## Supplied records
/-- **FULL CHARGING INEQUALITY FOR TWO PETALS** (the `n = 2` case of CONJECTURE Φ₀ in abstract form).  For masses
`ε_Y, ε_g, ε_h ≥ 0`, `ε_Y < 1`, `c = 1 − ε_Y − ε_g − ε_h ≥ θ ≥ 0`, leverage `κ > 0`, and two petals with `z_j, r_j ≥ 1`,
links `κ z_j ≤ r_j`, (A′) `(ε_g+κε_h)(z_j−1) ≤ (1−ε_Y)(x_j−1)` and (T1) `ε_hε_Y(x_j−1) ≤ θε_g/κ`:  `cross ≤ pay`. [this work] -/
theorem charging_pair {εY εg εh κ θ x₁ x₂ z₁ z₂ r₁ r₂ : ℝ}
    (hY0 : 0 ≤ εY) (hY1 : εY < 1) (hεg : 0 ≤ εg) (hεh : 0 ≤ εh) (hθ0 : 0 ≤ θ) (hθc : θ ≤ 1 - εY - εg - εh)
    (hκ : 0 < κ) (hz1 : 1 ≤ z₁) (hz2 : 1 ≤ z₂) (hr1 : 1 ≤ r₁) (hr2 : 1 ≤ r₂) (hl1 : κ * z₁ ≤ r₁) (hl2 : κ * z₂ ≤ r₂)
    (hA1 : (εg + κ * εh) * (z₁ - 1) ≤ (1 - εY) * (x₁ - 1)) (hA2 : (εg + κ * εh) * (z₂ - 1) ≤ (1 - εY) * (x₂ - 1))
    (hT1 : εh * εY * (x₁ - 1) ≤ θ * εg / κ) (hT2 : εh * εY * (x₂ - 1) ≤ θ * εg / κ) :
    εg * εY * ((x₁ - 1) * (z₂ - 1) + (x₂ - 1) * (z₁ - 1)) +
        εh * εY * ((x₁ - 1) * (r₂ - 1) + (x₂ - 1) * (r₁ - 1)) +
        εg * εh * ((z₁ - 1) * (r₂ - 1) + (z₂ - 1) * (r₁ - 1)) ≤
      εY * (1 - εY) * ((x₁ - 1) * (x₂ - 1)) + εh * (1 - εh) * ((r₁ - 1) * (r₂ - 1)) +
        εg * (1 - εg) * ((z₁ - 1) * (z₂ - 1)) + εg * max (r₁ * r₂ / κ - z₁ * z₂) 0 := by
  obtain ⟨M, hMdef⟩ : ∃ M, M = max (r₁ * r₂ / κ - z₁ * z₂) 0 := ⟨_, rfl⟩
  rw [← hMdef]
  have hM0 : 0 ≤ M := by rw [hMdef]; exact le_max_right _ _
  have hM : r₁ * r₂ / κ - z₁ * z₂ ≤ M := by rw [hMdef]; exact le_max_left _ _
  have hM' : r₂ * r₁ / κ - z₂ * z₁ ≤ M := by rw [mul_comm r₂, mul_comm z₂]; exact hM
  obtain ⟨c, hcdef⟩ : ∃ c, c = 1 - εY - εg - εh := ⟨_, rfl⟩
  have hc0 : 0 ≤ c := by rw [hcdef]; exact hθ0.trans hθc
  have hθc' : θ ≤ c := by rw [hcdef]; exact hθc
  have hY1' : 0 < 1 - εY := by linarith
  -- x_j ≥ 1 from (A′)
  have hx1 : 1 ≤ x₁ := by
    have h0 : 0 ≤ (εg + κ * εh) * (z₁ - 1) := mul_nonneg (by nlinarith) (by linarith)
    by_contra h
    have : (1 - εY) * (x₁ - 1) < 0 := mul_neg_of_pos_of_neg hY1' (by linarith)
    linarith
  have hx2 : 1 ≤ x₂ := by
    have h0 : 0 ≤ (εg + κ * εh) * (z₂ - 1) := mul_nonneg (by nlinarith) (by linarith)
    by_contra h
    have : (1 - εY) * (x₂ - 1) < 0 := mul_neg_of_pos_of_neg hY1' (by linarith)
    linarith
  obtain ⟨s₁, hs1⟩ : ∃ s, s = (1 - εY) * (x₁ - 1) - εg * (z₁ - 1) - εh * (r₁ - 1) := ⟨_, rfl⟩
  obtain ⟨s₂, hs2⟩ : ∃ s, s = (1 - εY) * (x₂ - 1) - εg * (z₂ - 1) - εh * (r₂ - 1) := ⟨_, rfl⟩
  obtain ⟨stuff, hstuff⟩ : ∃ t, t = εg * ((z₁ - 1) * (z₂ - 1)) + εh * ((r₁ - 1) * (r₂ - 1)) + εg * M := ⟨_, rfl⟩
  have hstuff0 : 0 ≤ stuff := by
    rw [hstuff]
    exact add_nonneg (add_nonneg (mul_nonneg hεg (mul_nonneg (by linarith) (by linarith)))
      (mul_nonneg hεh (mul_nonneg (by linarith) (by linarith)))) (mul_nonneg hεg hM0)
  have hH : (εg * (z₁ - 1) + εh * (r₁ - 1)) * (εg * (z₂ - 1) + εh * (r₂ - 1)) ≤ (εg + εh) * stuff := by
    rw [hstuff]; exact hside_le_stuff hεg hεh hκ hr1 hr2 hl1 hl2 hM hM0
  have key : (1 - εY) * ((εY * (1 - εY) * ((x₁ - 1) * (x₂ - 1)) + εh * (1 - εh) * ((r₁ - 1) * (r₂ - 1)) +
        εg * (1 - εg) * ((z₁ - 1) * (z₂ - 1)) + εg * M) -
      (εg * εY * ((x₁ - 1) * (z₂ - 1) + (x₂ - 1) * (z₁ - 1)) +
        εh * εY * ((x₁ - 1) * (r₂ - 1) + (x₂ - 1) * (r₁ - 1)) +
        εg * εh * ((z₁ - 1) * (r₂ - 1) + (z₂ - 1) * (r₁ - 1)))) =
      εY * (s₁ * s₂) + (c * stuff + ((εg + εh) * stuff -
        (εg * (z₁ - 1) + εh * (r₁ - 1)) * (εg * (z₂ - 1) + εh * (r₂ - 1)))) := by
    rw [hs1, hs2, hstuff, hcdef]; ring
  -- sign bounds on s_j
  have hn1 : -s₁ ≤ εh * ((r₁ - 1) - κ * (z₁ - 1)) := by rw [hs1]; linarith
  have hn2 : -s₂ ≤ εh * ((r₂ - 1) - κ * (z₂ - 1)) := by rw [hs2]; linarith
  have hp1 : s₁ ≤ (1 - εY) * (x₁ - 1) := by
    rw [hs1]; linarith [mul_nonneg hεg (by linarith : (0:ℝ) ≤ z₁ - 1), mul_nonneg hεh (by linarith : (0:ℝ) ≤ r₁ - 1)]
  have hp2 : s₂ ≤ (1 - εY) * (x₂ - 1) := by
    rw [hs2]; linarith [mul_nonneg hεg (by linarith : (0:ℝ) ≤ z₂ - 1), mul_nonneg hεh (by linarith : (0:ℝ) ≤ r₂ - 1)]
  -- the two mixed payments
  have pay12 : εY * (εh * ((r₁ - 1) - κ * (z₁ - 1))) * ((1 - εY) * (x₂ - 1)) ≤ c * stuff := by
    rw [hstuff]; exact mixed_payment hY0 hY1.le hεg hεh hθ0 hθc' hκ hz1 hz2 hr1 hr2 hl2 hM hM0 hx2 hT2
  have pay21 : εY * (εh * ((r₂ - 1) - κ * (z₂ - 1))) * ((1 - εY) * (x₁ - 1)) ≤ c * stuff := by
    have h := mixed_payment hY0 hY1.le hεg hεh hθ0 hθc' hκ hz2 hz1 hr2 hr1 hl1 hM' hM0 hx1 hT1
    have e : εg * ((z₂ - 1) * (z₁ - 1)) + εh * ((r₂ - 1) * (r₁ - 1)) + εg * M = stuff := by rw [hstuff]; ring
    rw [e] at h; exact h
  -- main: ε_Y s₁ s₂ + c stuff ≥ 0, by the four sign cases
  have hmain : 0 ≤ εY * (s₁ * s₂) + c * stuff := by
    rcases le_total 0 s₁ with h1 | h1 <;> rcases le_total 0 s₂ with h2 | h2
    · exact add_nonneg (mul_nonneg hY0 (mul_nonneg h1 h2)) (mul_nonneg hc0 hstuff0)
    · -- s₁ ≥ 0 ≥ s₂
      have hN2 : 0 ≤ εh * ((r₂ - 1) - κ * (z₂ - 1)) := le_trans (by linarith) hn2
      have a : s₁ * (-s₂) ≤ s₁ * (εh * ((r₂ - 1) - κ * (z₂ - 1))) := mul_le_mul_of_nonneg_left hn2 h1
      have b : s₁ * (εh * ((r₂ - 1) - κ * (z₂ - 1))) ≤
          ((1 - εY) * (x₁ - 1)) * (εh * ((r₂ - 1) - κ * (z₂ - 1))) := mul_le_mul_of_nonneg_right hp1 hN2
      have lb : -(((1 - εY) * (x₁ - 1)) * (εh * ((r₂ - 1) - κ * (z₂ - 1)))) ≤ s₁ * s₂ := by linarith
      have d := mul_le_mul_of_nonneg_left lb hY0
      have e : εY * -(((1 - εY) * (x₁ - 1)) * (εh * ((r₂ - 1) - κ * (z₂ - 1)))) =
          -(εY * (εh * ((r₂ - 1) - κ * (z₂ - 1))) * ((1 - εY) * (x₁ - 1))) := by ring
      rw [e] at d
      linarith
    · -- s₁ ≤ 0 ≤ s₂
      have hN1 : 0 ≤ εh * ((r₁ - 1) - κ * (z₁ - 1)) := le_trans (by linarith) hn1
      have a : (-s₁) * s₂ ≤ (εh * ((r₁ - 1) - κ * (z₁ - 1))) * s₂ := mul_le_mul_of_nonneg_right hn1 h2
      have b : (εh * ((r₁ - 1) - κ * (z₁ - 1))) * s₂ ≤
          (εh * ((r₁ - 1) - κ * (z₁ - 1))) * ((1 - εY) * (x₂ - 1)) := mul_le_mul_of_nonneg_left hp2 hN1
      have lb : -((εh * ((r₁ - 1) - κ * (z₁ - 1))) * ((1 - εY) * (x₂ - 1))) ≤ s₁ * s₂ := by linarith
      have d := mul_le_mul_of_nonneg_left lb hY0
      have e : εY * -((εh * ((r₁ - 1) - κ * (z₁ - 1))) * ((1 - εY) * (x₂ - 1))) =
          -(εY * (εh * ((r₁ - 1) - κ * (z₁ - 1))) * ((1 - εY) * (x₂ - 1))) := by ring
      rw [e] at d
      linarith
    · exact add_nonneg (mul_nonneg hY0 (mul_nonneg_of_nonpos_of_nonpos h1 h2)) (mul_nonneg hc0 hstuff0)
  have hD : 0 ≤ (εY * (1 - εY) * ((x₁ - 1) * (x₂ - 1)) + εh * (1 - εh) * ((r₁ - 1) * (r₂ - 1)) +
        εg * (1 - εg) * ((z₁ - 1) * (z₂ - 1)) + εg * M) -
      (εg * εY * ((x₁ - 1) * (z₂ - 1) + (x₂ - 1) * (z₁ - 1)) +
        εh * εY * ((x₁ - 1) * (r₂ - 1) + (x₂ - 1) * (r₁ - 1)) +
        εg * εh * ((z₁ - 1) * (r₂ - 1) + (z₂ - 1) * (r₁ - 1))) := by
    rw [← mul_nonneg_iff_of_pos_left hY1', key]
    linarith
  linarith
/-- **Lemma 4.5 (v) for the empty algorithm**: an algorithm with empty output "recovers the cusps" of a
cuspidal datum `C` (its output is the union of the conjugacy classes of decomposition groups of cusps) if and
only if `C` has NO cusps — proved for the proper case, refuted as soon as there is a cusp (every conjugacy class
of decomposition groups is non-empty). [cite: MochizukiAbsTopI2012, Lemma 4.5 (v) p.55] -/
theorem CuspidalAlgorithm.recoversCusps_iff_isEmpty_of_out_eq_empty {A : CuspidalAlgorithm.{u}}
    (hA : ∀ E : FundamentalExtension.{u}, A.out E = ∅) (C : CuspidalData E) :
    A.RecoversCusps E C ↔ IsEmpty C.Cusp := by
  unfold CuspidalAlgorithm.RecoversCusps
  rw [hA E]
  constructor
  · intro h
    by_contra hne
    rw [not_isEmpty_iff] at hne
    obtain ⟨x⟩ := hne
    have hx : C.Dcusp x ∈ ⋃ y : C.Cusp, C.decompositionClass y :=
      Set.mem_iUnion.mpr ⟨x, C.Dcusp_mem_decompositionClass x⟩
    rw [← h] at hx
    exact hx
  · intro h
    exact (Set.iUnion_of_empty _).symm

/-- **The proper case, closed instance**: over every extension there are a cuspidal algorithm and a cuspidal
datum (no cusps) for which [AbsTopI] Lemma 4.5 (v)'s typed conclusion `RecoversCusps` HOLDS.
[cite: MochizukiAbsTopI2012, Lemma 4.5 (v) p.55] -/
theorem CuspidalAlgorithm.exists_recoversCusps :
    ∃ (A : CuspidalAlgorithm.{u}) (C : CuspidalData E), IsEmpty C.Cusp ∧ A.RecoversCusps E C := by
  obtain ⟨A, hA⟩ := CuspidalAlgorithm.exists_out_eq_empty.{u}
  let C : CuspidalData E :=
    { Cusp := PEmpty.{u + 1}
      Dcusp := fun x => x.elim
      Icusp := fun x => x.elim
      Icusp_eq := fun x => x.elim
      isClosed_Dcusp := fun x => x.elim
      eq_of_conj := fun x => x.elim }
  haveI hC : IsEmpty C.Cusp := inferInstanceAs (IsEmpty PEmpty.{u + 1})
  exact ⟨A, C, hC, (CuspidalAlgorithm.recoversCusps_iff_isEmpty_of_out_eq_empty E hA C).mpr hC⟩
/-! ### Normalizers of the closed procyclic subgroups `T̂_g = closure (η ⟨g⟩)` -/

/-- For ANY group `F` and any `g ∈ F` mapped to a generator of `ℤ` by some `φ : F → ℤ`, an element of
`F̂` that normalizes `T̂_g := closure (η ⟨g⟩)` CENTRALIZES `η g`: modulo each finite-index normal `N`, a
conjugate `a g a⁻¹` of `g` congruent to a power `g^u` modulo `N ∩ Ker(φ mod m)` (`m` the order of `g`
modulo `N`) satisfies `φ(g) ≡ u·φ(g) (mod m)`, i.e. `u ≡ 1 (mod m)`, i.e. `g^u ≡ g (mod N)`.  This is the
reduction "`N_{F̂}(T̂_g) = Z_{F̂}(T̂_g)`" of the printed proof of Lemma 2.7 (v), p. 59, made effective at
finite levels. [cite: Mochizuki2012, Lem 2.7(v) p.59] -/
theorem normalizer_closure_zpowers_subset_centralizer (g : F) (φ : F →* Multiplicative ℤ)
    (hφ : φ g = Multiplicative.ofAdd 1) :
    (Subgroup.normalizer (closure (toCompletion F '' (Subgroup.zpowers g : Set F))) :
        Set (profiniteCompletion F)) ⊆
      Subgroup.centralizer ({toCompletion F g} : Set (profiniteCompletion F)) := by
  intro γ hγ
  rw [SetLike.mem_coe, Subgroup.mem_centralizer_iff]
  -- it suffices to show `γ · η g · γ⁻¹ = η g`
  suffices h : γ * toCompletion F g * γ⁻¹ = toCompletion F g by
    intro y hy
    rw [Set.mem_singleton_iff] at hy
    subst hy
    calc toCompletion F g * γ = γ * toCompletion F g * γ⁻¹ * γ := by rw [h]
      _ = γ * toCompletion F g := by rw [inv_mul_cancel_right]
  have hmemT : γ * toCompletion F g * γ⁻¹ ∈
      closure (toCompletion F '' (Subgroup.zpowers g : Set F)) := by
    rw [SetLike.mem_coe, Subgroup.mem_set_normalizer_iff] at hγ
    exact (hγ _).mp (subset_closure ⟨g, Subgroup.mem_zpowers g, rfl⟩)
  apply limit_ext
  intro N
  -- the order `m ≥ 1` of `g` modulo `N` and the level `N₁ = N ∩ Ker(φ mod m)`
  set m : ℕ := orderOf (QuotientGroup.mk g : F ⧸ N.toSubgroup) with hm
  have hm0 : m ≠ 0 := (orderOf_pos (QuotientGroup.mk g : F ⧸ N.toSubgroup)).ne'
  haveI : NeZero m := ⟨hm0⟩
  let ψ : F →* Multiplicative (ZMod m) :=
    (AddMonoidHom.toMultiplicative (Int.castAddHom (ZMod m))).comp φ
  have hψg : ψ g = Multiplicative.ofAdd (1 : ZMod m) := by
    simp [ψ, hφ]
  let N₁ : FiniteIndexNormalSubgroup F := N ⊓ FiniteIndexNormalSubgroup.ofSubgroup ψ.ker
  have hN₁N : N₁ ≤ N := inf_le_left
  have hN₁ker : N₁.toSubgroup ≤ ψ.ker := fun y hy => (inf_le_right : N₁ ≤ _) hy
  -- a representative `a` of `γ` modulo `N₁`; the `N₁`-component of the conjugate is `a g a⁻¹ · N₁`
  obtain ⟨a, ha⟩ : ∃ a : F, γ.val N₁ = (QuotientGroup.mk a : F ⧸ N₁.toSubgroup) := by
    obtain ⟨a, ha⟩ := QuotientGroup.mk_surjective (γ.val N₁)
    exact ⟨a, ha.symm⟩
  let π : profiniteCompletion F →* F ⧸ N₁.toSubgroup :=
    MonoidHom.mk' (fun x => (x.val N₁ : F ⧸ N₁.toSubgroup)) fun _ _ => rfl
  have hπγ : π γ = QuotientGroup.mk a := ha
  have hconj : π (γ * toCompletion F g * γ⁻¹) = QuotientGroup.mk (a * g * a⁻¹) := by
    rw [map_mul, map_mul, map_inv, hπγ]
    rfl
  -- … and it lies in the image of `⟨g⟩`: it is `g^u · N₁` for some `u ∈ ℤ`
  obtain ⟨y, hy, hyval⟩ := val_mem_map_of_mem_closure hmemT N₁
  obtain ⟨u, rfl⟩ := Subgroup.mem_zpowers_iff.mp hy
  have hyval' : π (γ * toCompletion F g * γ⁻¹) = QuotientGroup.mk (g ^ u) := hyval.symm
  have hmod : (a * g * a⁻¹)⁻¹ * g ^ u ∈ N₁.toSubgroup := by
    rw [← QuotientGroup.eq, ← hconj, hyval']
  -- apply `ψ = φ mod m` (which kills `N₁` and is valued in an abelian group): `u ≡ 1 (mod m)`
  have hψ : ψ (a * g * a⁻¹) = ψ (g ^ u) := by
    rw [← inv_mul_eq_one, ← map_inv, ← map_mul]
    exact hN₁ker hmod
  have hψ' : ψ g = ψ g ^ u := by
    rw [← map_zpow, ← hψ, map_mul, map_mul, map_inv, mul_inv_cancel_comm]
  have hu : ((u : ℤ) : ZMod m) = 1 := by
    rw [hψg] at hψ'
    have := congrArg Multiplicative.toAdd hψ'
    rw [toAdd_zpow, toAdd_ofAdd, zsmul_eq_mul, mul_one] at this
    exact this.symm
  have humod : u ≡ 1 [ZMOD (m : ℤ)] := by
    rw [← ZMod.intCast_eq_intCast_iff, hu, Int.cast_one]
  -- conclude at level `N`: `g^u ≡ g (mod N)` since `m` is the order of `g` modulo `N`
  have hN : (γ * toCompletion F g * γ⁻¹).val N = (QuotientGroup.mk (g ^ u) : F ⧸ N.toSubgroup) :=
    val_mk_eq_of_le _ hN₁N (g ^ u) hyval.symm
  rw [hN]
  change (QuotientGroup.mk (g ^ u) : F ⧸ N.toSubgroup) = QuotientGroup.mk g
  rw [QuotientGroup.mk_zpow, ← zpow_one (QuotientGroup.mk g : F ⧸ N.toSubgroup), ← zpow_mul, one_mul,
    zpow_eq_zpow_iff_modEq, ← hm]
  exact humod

## What the task asks
The required answer is the run of lines above, starting at the line with "obtain ⟨a, ha⟩ := QuotientGroup.mk_surjective" and ending at the line with "have hmod : (a", reproduced exactly with both ends.

## Exercise response
    obtain ⟨a, ha⟩ := QuotientGroup.mk_surjective (γ.val N₁)
    exact ⟨a, ha.symm⟩
  let π : profiniteCompletion F →* F ⧸ N₁.toSubgroup :=
    MonoidHom.mk' (fun x => (x.val N₁ : F ⧸ N₁.toSubgroup)) fun _ _ => rfl
  have hπγ : π γ = QuotientGroup.mk a := ha
  have hconj : π (γ * toCompletion F g * γ⁻¹) = QuotientGroup.mk (a * g * a⁻¹) := by
    rw [map_mul, map_mul, map_inv, hπγ]
    rfl
  -- … and it lies in the image of `⟨g⟩`: it is `g^u · N₁` for some `u ∈ ℤ`
  obtain ⟨y, hy, hyval⟩ := val_mem_map_of_mem_closure hmemT N₁
  obtain ⟨u, rfl⟩ := Subgroup.mem_zpowers_iff.mp hy
  have hyval' : π (γ * toCompletion F g * γ⁻¹) = QuotientGroup.mk (g ^ u) := hyval.symm
  have hmod : (a * g * a⁻¹)⁻¹ * g ^ u ∈ N₁.toSubgroup := by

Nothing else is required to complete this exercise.